BEGIN INFORMATION SHOWN

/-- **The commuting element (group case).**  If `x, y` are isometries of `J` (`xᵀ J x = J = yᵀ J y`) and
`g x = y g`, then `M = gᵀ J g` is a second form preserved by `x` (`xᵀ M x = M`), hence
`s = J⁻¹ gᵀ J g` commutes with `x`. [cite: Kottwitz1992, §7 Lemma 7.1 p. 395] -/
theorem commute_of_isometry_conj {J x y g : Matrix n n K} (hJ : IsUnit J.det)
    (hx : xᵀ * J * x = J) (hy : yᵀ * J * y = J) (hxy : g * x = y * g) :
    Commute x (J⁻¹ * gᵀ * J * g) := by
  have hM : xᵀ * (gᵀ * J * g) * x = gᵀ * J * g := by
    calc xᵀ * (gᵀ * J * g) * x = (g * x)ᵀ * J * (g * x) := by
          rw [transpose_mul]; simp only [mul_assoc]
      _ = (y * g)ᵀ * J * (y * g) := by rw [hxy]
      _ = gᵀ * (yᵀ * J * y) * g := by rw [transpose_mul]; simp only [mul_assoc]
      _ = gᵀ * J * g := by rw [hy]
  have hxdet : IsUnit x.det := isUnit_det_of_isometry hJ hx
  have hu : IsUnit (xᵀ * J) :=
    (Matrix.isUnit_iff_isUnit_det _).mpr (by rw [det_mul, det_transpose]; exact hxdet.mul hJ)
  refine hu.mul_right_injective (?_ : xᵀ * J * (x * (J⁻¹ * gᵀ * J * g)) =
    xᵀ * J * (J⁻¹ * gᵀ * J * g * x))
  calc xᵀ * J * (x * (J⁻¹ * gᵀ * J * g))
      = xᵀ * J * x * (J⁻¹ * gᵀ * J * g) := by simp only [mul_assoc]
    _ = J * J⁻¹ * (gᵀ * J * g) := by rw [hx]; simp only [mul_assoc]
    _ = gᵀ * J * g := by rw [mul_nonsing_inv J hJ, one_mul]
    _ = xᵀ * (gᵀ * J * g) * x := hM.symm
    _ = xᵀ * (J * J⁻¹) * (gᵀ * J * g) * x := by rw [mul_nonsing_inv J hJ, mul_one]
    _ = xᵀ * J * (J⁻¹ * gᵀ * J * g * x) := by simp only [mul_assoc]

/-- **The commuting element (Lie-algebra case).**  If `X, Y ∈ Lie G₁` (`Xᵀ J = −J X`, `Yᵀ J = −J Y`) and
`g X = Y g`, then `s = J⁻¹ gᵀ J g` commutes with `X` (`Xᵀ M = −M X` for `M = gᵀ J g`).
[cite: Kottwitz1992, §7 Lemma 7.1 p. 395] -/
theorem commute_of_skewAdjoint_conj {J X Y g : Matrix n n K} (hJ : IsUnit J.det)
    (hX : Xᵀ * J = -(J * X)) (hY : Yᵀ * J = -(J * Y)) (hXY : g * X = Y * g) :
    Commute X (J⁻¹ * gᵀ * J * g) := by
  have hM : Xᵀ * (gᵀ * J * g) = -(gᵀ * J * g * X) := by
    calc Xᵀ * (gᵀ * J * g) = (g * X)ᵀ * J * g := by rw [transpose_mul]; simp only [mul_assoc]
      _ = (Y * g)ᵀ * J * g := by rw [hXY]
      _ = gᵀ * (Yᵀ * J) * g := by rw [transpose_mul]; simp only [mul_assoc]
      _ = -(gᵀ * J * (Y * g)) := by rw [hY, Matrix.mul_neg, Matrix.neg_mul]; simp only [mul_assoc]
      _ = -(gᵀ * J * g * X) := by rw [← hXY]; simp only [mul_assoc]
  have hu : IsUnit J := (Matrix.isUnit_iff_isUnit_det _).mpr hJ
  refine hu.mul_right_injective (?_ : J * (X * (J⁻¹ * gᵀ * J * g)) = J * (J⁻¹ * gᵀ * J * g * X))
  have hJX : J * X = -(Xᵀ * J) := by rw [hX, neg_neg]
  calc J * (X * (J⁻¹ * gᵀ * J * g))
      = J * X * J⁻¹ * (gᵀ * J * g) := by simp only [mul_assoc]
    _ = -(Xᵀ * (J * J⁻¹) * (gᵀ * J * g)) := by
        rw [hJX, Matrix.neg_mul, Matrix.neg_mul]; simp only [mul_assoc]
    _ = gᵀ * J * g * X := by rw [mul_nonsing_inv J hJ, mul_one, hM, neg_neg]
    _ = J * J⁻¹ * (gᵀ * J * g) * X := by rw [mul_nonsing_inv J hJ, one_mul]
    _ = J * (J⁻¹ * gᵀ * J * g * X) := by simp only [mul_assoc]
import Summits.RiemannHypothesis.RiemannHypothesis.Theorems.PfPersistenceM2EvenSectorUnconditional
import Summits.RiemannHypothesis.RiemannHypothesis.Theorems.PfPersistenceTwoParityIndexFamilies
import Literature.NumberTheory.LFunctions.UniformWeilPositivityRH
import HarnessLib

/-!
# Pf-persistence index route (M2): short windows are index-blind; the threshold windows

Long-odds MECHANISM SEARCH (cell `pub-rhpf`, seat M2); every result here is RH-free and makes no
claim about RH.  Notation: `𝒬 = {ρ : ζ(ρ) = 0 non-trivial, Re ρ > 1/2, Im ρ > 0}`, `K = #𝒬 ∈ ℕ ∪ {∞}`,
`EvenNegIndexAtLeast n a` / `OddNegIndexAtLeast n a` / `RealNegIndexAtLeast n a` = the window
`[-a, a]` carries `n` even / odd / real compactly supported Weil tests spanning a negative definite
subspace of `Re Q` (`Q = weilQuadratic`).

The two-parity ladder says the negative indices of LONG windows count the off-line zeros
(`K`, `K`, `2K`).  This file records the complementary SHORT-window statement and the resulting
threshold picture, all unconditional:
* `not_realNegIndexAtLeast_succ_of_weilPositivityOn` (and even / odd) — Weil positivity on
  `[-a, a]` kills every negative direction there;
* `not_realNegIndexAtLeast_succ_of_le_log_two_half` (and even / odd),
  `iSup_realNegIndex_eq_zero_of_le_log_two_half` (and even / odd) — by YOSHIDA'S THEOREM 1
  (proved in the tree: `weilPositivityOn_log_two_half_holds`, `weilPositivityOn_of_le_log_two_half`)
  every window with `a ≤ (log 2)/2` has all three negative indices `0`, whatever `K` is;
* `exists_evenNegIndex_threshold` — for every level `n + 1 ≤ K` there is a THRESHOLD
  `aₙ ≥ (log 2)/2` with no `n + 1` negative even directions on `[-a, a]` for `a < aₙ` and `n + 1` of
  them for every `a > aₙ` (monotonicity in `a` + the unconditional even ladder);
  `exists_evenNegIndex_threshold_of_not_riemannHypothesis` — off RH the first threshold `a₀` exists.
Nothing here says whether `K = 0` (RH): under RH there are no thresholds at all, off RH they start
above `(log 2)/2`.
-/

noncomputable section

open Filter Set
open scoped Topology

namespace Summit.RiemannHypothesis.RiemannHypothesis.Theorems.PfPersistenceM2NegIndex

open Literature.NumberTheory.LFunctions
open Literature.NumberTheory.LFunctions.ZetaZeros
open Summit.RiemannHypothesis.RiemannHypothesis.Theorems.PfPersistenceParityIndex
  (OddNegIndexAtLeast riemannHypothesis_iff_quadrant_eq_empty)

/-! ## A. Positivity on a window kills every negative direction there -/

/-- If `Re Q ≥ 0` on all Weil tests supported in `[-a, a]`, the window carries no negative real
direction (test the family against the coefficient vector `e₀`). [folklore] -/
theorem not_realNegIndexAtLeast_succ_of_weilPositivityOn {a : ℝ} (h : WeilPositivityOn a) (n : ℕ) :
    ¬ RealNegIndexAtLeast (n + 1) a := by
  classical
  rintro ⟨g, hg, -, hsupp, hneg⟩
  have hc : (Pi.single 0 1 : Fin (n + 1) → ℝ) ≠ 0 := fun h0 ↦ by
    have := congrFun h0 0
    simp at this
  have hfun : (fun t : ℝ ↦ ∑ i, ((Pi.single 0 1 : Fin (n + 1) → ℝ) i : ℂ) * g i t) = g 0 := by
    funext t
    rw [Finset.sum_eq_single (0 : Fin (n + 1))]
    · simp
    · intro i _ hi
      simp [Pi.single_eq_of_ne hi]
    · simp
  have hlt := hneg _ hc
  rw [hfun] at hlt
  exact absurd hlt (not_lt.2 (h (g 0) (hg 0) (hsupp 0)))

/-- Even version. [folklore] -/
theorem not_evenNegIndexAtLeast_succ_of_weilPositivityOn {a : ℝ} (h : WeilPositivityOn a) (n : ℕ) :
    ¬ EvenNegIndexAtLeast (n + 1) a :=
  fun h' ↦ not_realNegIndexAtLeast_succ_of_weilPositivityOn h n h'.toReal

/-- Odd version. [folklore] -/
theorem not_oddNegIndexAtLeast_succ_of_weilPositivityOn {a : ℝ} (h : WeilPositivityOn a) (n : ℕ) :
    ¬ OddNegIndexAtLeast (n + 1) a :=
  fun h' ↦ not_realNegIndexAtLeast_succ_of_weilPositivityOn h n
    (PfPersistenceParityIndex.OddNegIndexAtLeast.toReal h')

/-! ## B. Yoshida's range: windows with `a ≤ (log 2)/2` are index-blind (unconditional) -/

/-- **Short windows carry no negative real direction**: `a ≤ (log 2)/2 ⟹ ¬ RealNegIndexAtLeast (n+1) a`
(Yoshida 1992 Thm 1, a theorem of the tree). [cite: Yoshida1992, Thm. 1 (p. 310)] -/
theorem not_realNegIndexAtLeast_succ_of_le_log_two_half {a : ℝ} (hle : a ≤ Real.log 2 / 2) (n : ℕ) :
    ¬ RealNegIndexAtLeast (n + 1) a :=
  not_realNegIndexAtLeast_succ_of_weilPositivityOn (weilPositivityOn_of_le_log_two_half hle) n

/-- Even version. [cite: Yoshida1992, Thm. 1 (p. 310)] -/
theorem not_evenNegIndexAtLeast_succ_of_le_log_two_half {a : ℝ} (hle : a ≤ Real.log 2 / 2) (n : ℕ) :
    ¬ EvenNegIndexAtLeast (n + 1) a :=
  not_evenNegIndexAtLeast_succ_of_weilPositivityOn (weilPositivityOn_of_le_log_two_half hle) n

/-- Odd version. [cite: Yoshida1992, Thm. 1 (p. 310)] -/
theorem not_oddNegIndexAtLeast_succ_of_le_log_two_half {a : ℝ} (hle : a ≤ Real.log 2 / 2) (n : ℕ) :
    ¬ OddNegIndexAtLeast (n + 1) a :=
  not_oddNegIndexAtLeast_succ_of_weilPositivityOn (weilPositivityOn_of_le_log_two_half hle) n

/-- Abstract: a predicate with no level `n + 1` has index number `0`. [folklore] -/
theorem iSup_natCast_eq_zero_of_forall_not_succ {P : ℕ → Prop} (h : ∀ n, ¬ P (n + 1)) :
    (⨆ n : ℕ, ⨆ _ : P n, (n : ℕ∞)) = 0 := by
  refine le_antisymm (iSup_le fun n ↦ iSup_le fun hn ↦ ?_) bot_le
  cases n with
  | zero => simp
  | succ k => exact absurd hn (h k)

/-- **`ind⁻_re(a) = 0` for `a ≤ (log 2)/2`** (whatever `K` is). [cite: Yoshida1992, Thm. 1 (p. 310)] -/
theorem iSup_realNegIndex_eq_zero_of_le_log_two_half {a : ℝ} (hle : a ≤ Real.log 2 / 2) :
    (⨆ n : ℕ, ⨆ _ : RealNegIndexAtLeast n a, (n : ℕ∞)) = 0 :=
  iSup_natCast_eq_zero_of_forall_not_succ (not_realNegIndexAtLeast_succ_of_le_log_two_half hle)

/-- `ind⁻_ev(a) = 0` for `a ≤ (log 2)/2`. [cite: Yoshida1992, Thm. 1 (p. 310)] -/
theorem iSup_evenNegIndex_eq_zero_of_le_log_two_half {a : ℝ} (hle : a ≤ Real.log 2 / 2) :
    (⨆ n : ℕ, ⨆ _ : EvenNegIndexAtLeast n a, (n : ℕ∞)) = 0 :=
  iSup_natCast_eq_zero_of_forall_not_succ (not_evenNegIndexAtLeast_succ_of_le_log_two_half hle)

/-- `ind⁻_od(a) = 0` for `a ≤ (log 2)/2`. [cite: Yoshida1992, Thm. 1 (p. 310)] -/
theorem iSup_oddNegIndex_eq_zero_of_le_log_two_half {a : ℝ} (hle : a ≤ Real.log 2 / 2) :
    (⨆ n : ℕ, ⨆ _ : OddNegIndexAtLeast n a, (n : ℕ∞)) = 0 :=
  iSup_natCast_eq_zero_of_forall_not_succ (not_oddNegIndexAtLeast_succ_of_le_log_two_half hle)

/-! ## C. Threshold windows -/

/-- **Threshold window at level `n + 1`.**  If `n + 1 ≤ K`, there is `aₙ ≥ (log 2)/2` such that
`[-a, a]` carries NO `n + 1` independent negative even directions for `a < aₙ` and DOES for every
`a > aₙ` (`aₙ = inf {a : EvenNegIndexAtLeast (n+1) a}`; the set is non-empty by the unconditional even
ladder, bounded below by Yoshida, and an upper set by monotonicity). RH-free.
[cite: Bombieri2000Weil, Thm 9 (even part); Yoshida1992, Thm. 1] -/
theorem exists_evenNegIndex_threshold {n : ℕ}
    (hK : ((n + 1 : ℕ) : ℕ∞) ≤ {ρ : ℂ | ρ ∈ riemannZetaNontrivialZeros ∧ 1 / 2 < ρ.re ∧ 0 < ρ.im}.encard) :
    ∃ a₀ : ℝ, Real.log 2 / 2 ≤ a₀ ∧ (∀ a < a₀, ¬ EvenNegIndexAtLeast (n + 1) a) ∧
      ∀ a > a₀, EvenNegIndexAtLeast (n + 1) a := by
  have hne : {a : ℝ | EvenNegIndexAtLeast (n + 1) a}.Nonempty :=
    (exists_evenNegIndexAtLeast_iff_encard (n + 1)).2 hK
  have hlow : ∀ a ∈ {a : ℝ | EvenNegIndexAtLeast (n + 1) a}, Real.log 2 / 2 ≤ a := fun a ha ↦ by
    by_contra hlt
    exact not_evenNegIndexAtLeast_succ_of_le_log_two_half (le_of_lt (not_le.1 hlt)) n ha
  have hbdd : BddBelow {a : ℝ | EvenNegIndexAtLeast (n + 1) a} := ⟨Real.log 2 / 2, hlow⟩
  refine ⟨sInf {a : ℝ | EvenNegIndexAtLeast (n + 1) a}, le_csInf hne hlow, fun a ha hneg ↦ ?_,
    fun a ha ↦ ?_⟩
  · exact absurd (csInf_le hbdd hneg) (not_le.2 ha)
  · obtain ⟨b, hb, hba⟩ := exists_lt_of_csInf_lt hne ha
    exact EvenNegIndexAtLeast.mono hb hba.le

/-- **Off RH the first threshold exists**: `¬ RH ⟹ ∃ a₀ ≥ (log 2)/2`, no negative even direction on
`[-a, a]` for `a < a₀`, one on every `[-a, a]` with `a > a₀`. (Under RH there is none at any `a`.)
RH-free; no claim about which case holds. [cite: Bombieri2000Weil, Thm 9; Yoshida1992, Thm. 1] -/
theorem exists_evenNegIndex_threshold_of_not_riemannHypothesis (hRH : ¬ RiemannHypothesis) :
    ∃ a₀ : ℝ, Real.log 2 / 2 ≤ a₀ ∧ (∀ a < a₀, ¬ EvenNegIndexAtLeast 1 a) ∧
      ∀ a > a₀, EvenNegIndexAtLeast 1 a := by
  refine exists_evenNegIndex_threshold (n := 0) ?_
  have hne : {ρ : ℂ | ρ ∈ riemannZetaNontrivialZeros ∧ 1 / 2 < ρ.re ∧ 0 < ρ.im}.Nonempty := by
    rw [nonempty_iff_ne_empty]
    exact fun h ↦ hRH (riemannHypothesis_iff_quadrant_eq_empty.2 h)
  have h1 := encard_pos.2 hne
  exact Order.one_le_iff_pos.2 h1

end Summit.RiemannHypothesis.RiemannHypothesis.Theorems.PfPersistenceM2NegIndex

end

END INFORMATION SHOWN

### TRY IT
Of all the entries above, output exactly the lines between the one holding "index-blind (unconditional) -/" and the one holding "(⨆ n : ℕ, ⨆ _ : RealNegIndexAtLeast", inclusive.

### ANSWER TO THIS EXERCISE
/-! ## B. Yoshida's range: windows with `a ≤ (log 2)/2` are index-blind (unconditional) -/

/-- **Short windows carry no negative real direction**: `a ≤ (log 2)/2 ⟹ ¬ RealNegIndexAtLeast (n+1) a`
(Yoshida 1992 Thm 1, a theorem of the tree). [cite: Yoshida1992, Thm. 1 (p. 310)] -/
theorem not_realNegIndexAtLeast_succ_of_le_log_two_half {a : ℝ} (hle : a ≤ Real.log 2 / 2) (n : ℕ) :
    ¬ RealNegIndexAtLeast (n + 1) a :=
  not_realNegIndexAtLeast_succ_of_weilPositivityOn (weilPositivityOn_of_le_log_two_half hle) n

/-- Even version. [cite: Yoshida1992, Thm. 1 (p. 310)] -/
theorem not_evenNegIndexAtLeast_succ_of_le_log_two_half {a : ℝ} (hle : a ≤ Real.log 2 / 2) (n : ℕ) :
    ¬ EvenNegIndexAtLeast (n + 1) a :=
  not_evenNegIndexAtLeast_succ_of_weilPositivityOn (weilPositivityOn_of_le_log_two_half hle) n

/-- Odd version. [cite: Yoshida1992, Thm. 1 (p. 310)] -/
theorem not_oddNegIndexAtLeast_succ_of_le_log_two_half {a : ℝ} (hle : a ≤ Real.log 2 / 2) (n : ℕ) :
    ¬ OddNegIndexAtLeast (n + 1) a :=
  not_oddNegIndexAtLeast_succ_of_weilPositivityOn (weilPositivityOn_of_le_log_two_half hle) n

/-- Abstract: a predicate with no level `n + 1` has index number `0`. [folklore] -/
theorem iSup_natCast_eq_zero_of_forall_not_succ {P : ℕ → Prop} (h : ∀ n, ¬ P (n + 1)) :
    (⨆ n : ℕ, ⨆ _ : P n, (n : ℕ∞)) = 0 := by
  refine le_antisymm (iSup_le fun n ↦ iSup_le fun hn ↦ ?_) bot_le
  cases n with
  | zero => simp
  | succ k => exact absurd hn (h k)

/-- **`ind⁻_re(a) = 0` for `a ≤ (log 2)/2`** (whatever `K` is). [cite: Yoshida1992, Thm. 1 (p. 310)] -/
theorem iSup_realNegIndex_eq_zero_of_le_log_two_half {a : ℝ} (hle : a ≤ Real.log 2 / 2) :
    (⨆ n : ℕ, ⨆ _ : RealNegIndexAtLeast n a, (n : ℕ∞)) = 0 :=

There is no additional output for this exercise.